The downloaded CSV file includes the following columns:

  • data_source_id: The unique identifier for the data source. See the Data Source ID Reference for more details.
  • user_id: The participant’s unique identifier.
  • participant_type: Either “Main” or “Test”.
  • device_id: The unique identifier of the device that collected the data.
  • time_bin: The date and hour for which the aggregated count is reported.
  • count: The number of records collected for that data source on that date.

Data Source ID Reference

The following table provides a reference for mapping data source IDs to their corresponding data sources:

ID Data Source
1 Accelerometer
2 Ambient Temperature
3 Gyroscope
4 Gravity
5 Light
6 Linear Acceleration
7 Magnetic Field
8 Orientation
9 Pressure
10 Proximity
11 Relative Humidity
13 WiFi
14 Bluetooth
15 GPS
16 Battery
19 Ambient Audio
20 App Usage (Legacy)
24 Screen State
25 Pedometer
26 Activity Recognition
27 Bluetooth Beacon
30 Fitbit Heart Rate
33 Fitbit Sleep
37 Garmin Health
39 HealthKit
42 Garmin Health Daily
43 Garmin Health Heart
44 Garmin Health Respiration
45 Garmin Health Sleep Daily
46 Garmin Health Sleep
47 Fitbit Activity Summary
48 Garmin Health Pulse Ox
49 Garmin Health Stress
50 Garmin Health Body Composition
51 Garmin Health User Metrics
52 Weather
53 Fitbit Activity
54 Fitbit Sleep Level
55 Fitbit Active Zone
58 WHOOP Workout
59 WHOOP Sleep
60 WHOOP Recovery
61 Polar Exercise
62 Polar Sleep
63 Polar Continuous Heart Rate
64 Polar SleepWise Circadian Bedtime
65 Polar SleepWise Alertness
66 Fitbit Weight Log
67 SensorKit Heart Rate
68 SensorKit Accelerometer
69 SensorKit Rotation Rate
70 SensorKit Ambient Light
71 SensorKit Ambient Pressure
72 SensorKit Device Usage Report
73 SensorKit Keyboard Metrics
74 SensorKit Message Usage Report
75 SensorKit On Wrist State
76 SensorKit Pedometer
77 SensorKit Phone Usage Report
78 SensorKit Telephony Speech Metrics
79 SensorKit Siri Speech Metrics
80 SensorKit Visits
81 SensorKit Wrist Temperature
82 Hexoskin Shirt
98 HealthKit Activity
99 HealthKit Vital Signs
100 HealthKit Sleep Analysis
103 HealthKit State of Mind
105 Web Activity Tracking

Direct Database Access

While Avicenna’s data export allows you to create complex queries and export any data from your study as CSV, this will not cover all analysis cases. For more advanced use-cases, you may need to connect directly to the database.
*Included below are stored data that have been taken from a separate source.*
import Literature.AlgebraicGeometry.DeterminantalHypersurfaces.ChanIltenFanoNonemptyProofs
import Literature.Computability.AlgebraicComplexity.StandardFamilies
import Literature.LinearAlgebra.Matrix.PermanentLaplace
import HarnessLib

/-!
# `PR₁(per_n) = n`: the permanent lies in no ideal generated by fewer than `n` linear forms
# (Chan–Ilten 2015, Proposition 2.6 at `r = m = n`) — the `k = 1` case of rank laws for two-factor
# decompositions `per_n = Σ_i p_i q_i`

Topic `Literature/AlgebraicGeometry/DeterminantalHypersurfaces`; consumer-side corollaries of the sibling files
`ChanIltenFanoNonempty.lean` (the typed fact `ChanIlten.proposition26`, M. Chan, N. Ilten, *Fano schemes of
determinants and permanents*, Algebra & Number Theory 9 (2015) 629–679, arXiv:1312.2577, Proposition 2.6, held
text `paper:arxiv-1312.2577` p0007 L28–35: "The Fano schemes `F_k(D^r_{m,n})` and `F_k(P^r_{m,n})` are nonempty
if and only if `k < (r-1)n`") and `ChanIltenFanoNonemptyProofs.lean` (its proof; in particular the
infinite-field degeneration theorem `ChanIlten.lt_of_wsum_vanish`: a `(k+1)`-dimensional subspace of `m × n`
matrices, `m ≤ n`, on which every `r × r` `ε`-weighted permutation sum vanishes has `k < (r-1)·n`).

The case `r = m = n` reads: a linear subspace of `n × n` matrices on which `per_n` (resp. `det_n`) vanishes
identically has dimension at most `(n-1)·n = n² - n`.  Dually, in the vocabulary of the tree's standard families
(`Literature.Computability.AlgebraicComplexity.perPoly` / `detPoly`, the generic permanent / determinant in the
`n²` variables `X_{ij}`), over any INFINITE field `K` (no hypothesis on the characteristic):

* `ChanIlten.le_of_perPoly_eq_sum_linear_mul` — if `per_n = Σ_{i<w} ℓ_i · q_i` with every `ℓ_i` a linear
  form (`IsHomogeneous 1`) and arbitrary cofactors `q_i`, then `n ≤ w`: the common zero set of the `ℓ_i` is a
  subspace of dimension `≥ n² - w` on which `per_n` vanishes;
* `ChanIlten.le_of_perPoly_mem_span` — the same as ideal membership: `per_n ∈ (ℓ_1, …, ℓ_w) ⇒ n ≤ w`;
* `ChanIlten.le_of_perPoly_eq_sum_C_mul_X_mul` — coefficient form (the `ℓ_i` given by coefficient vectors);
* `ChanIlten.le_of_detPoly_eq_sum_linear_mul` — the determinantal twin (Dieudonné's theorem; the
  `D^n_{n,n}` half of Proposition 2.6);
* `ChanIlten.perPoly_succ_eq_sum_X_mul_permanent`, `ChanIlten.exists_perPoly_succ_eq_sum_linear_mul` — the easy
  converse: the Laplace expansion of the permanent along a row (Minc, *Permanents*, §1.2; tree:
  `Matrix.permanent_eq_sum_row_zero`) writes `per_{n+1}` as `n + 1` products (linear form) × (form of degree
  `n`), so `w = n + 1` is attained and the least such `w` is exactly the matrix size.

In the language of two-factor decompositions `per_n = Σ_{i<w} p_i q_i` with `deg p_i = k` this is the known
case `k = 1` ("`PR₁(per_n) = n`", the degree-one product rank / slice rank of the permanent): every `(1, n-1)`
decomposition has width `≥ n = C(n,1)`.  Honest framing: a `k = 1` calibration point, proved from published
literature; it says nothing about `k ≥ 2`, nothing here bears on `VP ≠ VNP` (NOT proved), and no summit
statement is proved in this file.

[cite: ChanIlten2015, Proposition 2.6 (case `r = m = n`)]; Laplace expansion of the permanent
[cite: Minc1978, §1.2].
-/

noncomputable section

namespace Literature.AlgebraicGeometry.DeterminantalHypersurfaces.ChanIlten

open Matrix Finset MvPolynomial Literature.Computability.AlgebraicComplexity

variable {K : Type*} [Field K]

/-! ### Plumbing: linear forms, their common kernel, sub-permanents along self-embeddings -/

/-- A linear form is the sum of its coefficients times the variables. [folklore] -/
private theorem eq_sum_C_mul_X_of_isHomogeneous_one {σ : Type*} [Fintype σ] {p : MvPolynomial σ K}
    (hp : p.IsHomogeneous 1) : p = ∑ s, C (coeff (Finsupp.single s 1) p) * X s := by
  classical
  ext d
  simp only [coeff_sum, coeff_C_mul, coeff_X, mul_ite, mul_one, mul_zero]
  by_cases hd : Finsupp.degree d = 1
  · obtain ⟨z, rfl⟩ : d ∈ Set.range fun a : σ => Finsupp.single a 1 := by
      rw [Finsupp.range_single_one]
      exact hd
    rw [Finset.sum_eq_single z]
    · rw [if_pos rfl]
    · intro s _ hs
      exact if_neg fun h => hs (Finsupp.single_left_injective one_ne_zero h)
    · exact fun h => absurd (Finset.mem_univ z) h
  · rw [hp.coeff_eq_zero hd]
    symm
    refine Finset.sum_eq_zero fun s _ => if_neg ?_
    rintro rfl
    exact hd (by rw [Finsupp.degree_single])

/-- The common kernel of `w` linear forms `M ↦ Σ_v a i v · M_v` on `n × n` matrices has dimension
`≥ n² - w` (rank–nullity). [folklore] -/
private theorem exists_ker_of_linear {n w : ℕ} (a : Fin w → Fin n × Fin n → K) :
    ∃ W : Submodule K (Matrix (Fin n) (Fin n) K), n * n ≤ Module.finrank K W + w ∧
      ∀ M ∈ W, ∀ i, ∑ v, a i v * M v.1 v.2 = 0 := by
  classical
  let Φ : Matrix (Fin n) (Fin n) K →ₗ[K] (Fin w → K) :=
    { toFun := fun M i => ∑ v, a i v * M v.1 v.2
      map_add' := fun M N => by
        ext i
        simp [mul_add, Finset.sum_add_distrib]
      map_smul' := fun x M => by
        ext i
        simp [Finset.mul_sum, mul_left_comm] }
  refine ⟨LinearMap.ker Φ, ?_, fun M hM i => congr_fun (LinearMap.mem_ker.mp hM) i⟩
  have hrn := LinearMap.finrank_range_add_finrank_ker Φ
  have hrange : Module.finrank K (LinearMap.range Φ) ≤ w :=
    (Submodule.finrank_le _).trans (by simp)
  have hmat : Module.finrank K (Matrix (Fin n) (Fin n) K) = n * n := by
    simp [Module.finrank_matrix]
  omega

/-- On square matrices, sub-permanents along self-embeddings are the permanent. [folklore] -/
private theorem permanent_submatrix_embedding_self {n : ℕ} (M : Matrix (Fin n) (Fin n) K)
    (ρ γ : Fin n ↪ Fin n) : (M.submatrix ρ γ).permanent = M.permanent := by
  have h : M.submatrix ρ γ =
      (M.submatrix (Equiv.ofBijective ρ ρ.injective.bijective_of_finite) id).submatrix id
        (Equiv.ofBijective γ γ.injective.bijective_of_finite) := rfl
  rw [h, Matrix.permanent_permute_rows, Matrix.permanent_permute_cols]

/-- On square matrices, minors along self-embeddings vanish with the determinant. [folklore] -/
private theorem det_submatrix_embedding_self_eq_zero {n : ℕ} {M : Matrix (Fin n) (Fin n) K}
    (hM : M.det = 0) (ρ γ : Fin n ↪ Fin n) : (M.submatrix ρ γ).det = 0 := by
  have h : M.submatrix ρ γ =
      (M.submatrix (Equiv.ofBijective ρ ρ.injective.bijective_of_finite) id).submatrix id
        (Equiv.ofBijective γ γ.injective.bijective_of_finite) := rfl
  rw [h, Matrix.det_permute', Matrix.det_permute, hM, mul_zero, mul_zero]

/-- **Proposition 2.6 at `r = m = n`, dimension form** (from the sibling file's `lt_of_wsum_vanish`): over an
infinite field, a linear subspace of `n × n` matrices on which the `ε`-weighted `n × n` permutation sums along
all row/column self-embeddings vanish (`ε 1 ≠ 0`) has dimension `≤ (n-1)·n`.
[cite: ChanIlten2015, Proposition 2.6 (case `r = m = n`)] -/
private theorem finrank_le_of_wsum_vanish [Infinite K] {n : ℕ} (ε : Equiv.Perm (Fin n) → ℤ)
    (hε : (ε 1 : K) ≠ 0) (W : Submodule K (Matrix (Fin n) (Fin n) K))
    (hvan : ∀ M ∈ W, ∀ (ρ γ : Fin n ↪ Fin n),
      (∑ σ : Equiv.Perm (Fin n), (ε σ : K) * ∏ i, M (ρ (σ i)) (γ i)) = 0) :
    Module.finrank K W ≤ (n - 1) * n := by
  rcases Nat.eq_zero_or_pos (Module.finrank K W) with h0 | hpos
  · rw [h0]
    exact Nat.zero_le _
  · have hW : Module.finrank K W = (Module.finrank K W - 1) + 1 := by omega
    have h := lt_of_wsum_vanish le_rfl ε hε W hW hvan
    omega

/-- **Permanents, `r = m = n`:** over an infinite field, a linear subspace of `n × n` matrices on which `per_n`
vanishes identically has dimension `≤ (n-1)·n`. [cite: ChanIlten2015, Proposition 2.6 (case `r = m = n`)] -/
theorem finrank_le_of_permanent_eq_zero [Infinite K] {n : ℕ} (W : Submodule K (Matrix (Fin n) (Fin n) K))
    (hW : ∀ M ∈ W, M.permanent = 0) : Module.finrank K W ≤ (n - 1) * n := by
  refine finrank_le_of_wsum_vanish (fun _ => 1) (by simp) W fun M hM ρ γ => ?_
  have h : (M.submatrix ρ γ).permanent = 0 := by rw [permanent_submatrix_embedding_self, hW M hM]
  simp only [Matrix.permanent, Matrix.submatrix_apply] at h
  simpa only [Int.cast_one, one_mul] using h

/-- **Determinants, `r = m = n` (Dieudonné):** over an infinite field, a linear subspace of singular `n × n`
matrices has dimension `≤ (n-1)·n`. [cite: ChanIlten2015, Proposition 2.6 (case `r = m = n`)] -/
theorem finrank_le_of_det_eq_zero [Infinite K] {n : ℕ} (W : Submodule K (Matrix (Fin n) (Fin n) K))
    (hW : ∀ M ∈ W, M.det = 0) : Module.finrank K W ≤ (n - 1) * n := by
  refine finrank_le_of_wsum_vanish (fun σ => ((Equiv.Perm.sign σ : ℤˣ) : ℤ)) (by simp) W
    fun M hM ρ γ => ?_
  have h := det_submatrix_embedding_self_eq_zero (hW M hM) ρ γ
  rw [Matrix.det_apply'] at h
  simpa only [Matrix.submatrix_apply] using h

/-! ### `PR₁(per_n) ≥ n` -/

/-- **`PR₁(per_n) ≥ n`, coefficient form.**  Over an infinite field: if
`per_n = Σ_{i<w} (Σ_v a_{iv} X_v) · q_i` for scalars `a_{iv}` and arbitrary polynomials `q_i`, then `n ≤ w`:
the common zero set `W` of the `w` linear forms has `dim W ≥ n² - w`, `per_n` vanishes on `W`
(`eval_perPoly`), and `finrank_le_of_permanent_eq_zero` gives `dim W ≤ (n-1)·n`.
[cite: ChanIlten2015, Proposition 2.6 (case `r = m = n`)] -/
theorem le_of_perPoly_eq_sum_C_mul_X_mul [Infinite K] {n w : ℕ} (a : Fin w → Fin n × Fin n → K)
    (q : Fin w → MvPolynomial (Fin n × Fin n) K)
    (h : perPoly (Fin n) K = ∑ i, (∑ v, C (a i v) * X v) * q i) : n ≤ w := by
  classical
  obtain ⟨W, hdim, hW⟩ := exists_ker_of_linear a
  have hper : ∀ M ∈ W, M.permanent = 0 := by
    intro M hM
    have h1 := congrArg (MvPolynomial.eval fun v : Fin n × Fin n => M v.1 v.2) h
    rw [eval_perPoly] at h1
    simp only [map_sum, map_mul, eval_C, eval_X, hW M hM, zero_mul, Finset.sum_const_zero] at h1
    exact h1
  have hfin : Module.finrank K W ≤ (n - 1) * n := finrank_le_of_permanent_eq_zero W hper
  have h3 : (n - 1) * n + n = n * n := by
    cases n with
    | zero => simp
    | succ n => rw [Nat.add_sub_cancel]; ring
  omega

/-- **`PR₁(per_n) ≥ n`** (Chan–Ilten 2.6 at `r = m = n`; the `k = 1` case of rank laws for two-factor
decompositions `per_n = Σ p_i q_i`, `deg p_i = k`): over an infinite field, if `per_n = Σ_{i<w} ℓ_i q_i` with
every `ℓ_i` a LINEAR form (homogeneous of degree `1`; the `q_i` arbitrary), then `n ≤ w`.  The Laplace
expansion along a row (`exists_perPoly_succ_eq_sum_linear_mul`) shows that `w = n` is attained.
[cite: ChanIlten2015, Proposition 2.6 (case `r = m = n`)] -/
theorem le_of_perPoly_eq_sum_linear_mul [Infinite K] {n w : ℕ}
    (ℓ q : Fin w → MvPolynomial (Fin n × Fin n) K) (hℓ : ∀ i, (ℓ i).IsHomogeneous 1)
    (h : perPoly (Fin n) K = ∑ i, ℓ i * q i) : n ≤ w := by
  refine le_of_perPoly_eq_sum_C_mul_X_mul (fun i v => coeff (Finsupp.single v 1) (ℓ i)) q ?_
  rw [h]
  exact Finset.sum_congr rfl fun i _ => by rw [← eq_sum_C_mul_X_of_isHomogeneous_one (hℓ i)]

/-- **`per_n ∉ (ℓ_1, …, ℓ_w)` for `w < n` linear forms** (ideal-membership form of
`le_of_perPoly_eq_sum_linear_mul`). [cite: ChanIlten2015, Proposition 2.6 (case `r = m = n`)] -/
theorem le_of_perPoly_mem_span [Infinite K] {n w : ℕ} (ℓ : Fin w → MvPolynomial (Fin n × Fin n) K)
    (hℓ : ∀ i, (ℓ i).IsHomogeneous 1) (h : perPoly (Fin n) K ∈ Ideal.span (Set.range ℓ)) : n ≤ w := by
  obtain ⟨c, hc⟩ := Ideal.mem_span_range_iff_exists_fun.mp h
  refine le_of_perPoly_eq_sum_linear_mul ℓ c hℓ ?_
  rw [← hc]
  exact Finset.sum_congr rfl fun i _ => mul_comm _ _

/-- **`PR₁(det_n) ≥ n`** (Dieudonné; Chan–Ilten 2.6 for `D^n_{n,n}`): over an infinite field, if
`det_n = Σ_{i<w} ℓ_i q_i` with linear forms `ℓ_i`, then `n ≤ w`.
[cite: ChanIlten2015, Proposition 2.6 (case `r = m = n`)] -/
theorem le_of_detPoly_eq_sum_linear_mul [Infinite K] {n w : ℕ}
    (ℓ q : Fin w → MvPolynomial (Fin n × Fin n) K) (hℓ : ∀ i, (ℓ i).IsHomogeneous 1)
    (h : detPoly (Fin n) K = ∑ i, ℓ i * q i) : n ≤ w := by
  classical
  obtain ⟨W, hdim, hW⟩ := exists_ker_of_linear fun i v => coeff (Finsupp.single v 1) (ℓ i)
  have hdet : ∀ M ∈ W, M.det = 0 := by
    intro M hM
    have h1 := congrArg (MvPolynomial.eval fun v : Fin n × Fin n => M v.1 v.2) h
    rw [eval_detPoly] at h1
    have h2 : MvPolynomial.eval (fun v : Fin n × Fin n => M v.1 v.2) (∑ i, ℓ i * q i) = 0 := by
      rw [map_sum]
      refine Finset.sum_eq_zero fun i _ => ?_
      rw [map_mul, eq_sum_C_mul_X_of_isHomogeneous_one (hℓ i)]
      simp only [map_sum, map_mul, eval_C, eval_X, hW M hM, zero_mul]
    rw [h2] at h1
    exact h1
  have hfin : Module.finrank K W ≤ (n - 1) * n := finrank_le_of_det_eq_zero W hdet
  have h3 : (n - 1) * n + n = n * n := by
    cases n with
    | zero => simp
    | succ n => rw [Nat.add_sub_cancel]; ring
  omega

/-! ### `PR₁(per_n) ≤ n`: the Laplace expansion along a row -/

/-- **`PR₁(per_n) ≤ n`, the easy half** ("`w = n` is attained"): the Laplace expansion along row `0`,
`per_{n+1} = Σ_j X_{0j} · per(minor_{0j})` (tree: `Matrix.permanent_eq_sum_row_zero`), writes `per_{n+1}`
as `n + 1` products (linear form) × (sub-permanent) (Minc, *Permanents*, §1.2: Laplace expansion of the
permanent by a row). [cite: Minc1978, §1.2 (Laplace expansion)] -/
theorem perPoly_succ_eq_sum_X_mul_permanent (n : ℕ) :
    perPoly (Fin (n + 1)) K = ∑ j : Fin (n + 1), X ((0 : Fin (n + 1)), j) *
      ((Matrix.mvPolynomialX (Fin (n + 1)) (Fin (n + 1)) K).submatrix Fin.succ j.succAbove).permanent := by
  unfold perPoly
  rw [Matrix.permanent_eq_sum_row_zero]
  rfl

/-- **`PR₁(per_{n+1}) = n + 1`, upper half as a witness:** `per_{n+1} = Σ_{j ≤ n} ℓ_j q_j` with `ℓ_j = X_{0j}`
linear and `q_j` (the sub-permanent of the minor `(0, j)`) homogeneous of degree `n`; with
`le_of_perPoly_eq_sum_linear_mul` the least number of products (linear form) × (polynomial) summing to
`per_{n+1}` is exactly `n + 1` over any infinite field. (`per_0 = 1` is the empty case: no such sum.)
[cite: Minc1978, §1.2 (Laplace expansion)] -/
theorem exists_perPoly_succ_eq_sum_linear_mul (n : ℕ) :
    ∃ ℓ q : Fin (n + 1) → MvPolynomial (Fin (n + 1) × Fin (n + 1)) K,
      (∀ j, (ℓ j).IsHomogeneous 1) ∧ (∀ j, (q j).IsHomogeneous n) ∧
        perPoly (Fin (n + 1)) K = ∑ j, ℓ j * q j := by
  refine ⟨fun j => X ((0 : Fin (n + 1)), j),
    fun j => ((Matrix.mvPolynomialX (Fin (n + 1)) (Fin (n + 1)) K).submatrix
      Fin.succ j.succAbove).permanent,
    fun j => isHomogeneous_X _ _, fun j => ?_, perPoly_succ_eq_sum_X_mul_permanent n⟩
  unfold Matrix.permanent
  refine IsHomogeneous.sum _ _ _ fun σ _ => ?_
  have h := IsHomogeneous.prod (Finset.univ : Finset (Fin n))
    (fun i => ((Matrix.mvPolynomialX (Fin (n + 1)) (Fin (n + 1)) K).submatrix
      Fin.succ j.succAbove) (σ i) i) (fun _ => 1) fun i _ => isHomogeneous_X _ _
  simpa using h

end Literature.AlgebraicGeometry.DeterminantalHypersurfaces.ChanIlten

end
We can provide direct database access to your team to query and work with your study data. At the moment, this feature is not automatically provided. If you need to have direct database access, please contact Avicenna Support.

Handling of Timezones

Every piece of information stored in Avicenna is time-stamped as appropriate. All time values are stored internally in UTC.

However, keep in mind that all participants’ data exported from your study will be based on the participants’ timezones. This is because presenting participants’ data in their local timezones enhances researchers’ ability to interpret and analyze the data accurately, aligning it with the study protocol and the participants’ context.

Troubleshooting

I see extra lines in the exported CSV files

When working with the exported CSV files (e.g., survey responses), cell values with line breaks may appear as extra lines in some text editors. The CSV format handles this by enclosing such content in double quotes ("). Most data analysis tools (e.g., Excel, Google Sheets, R, Python) correctly interpret these quoted fields.

Try importing the CSV into a spreadsheet application like Google Sheets and see if the issue persists.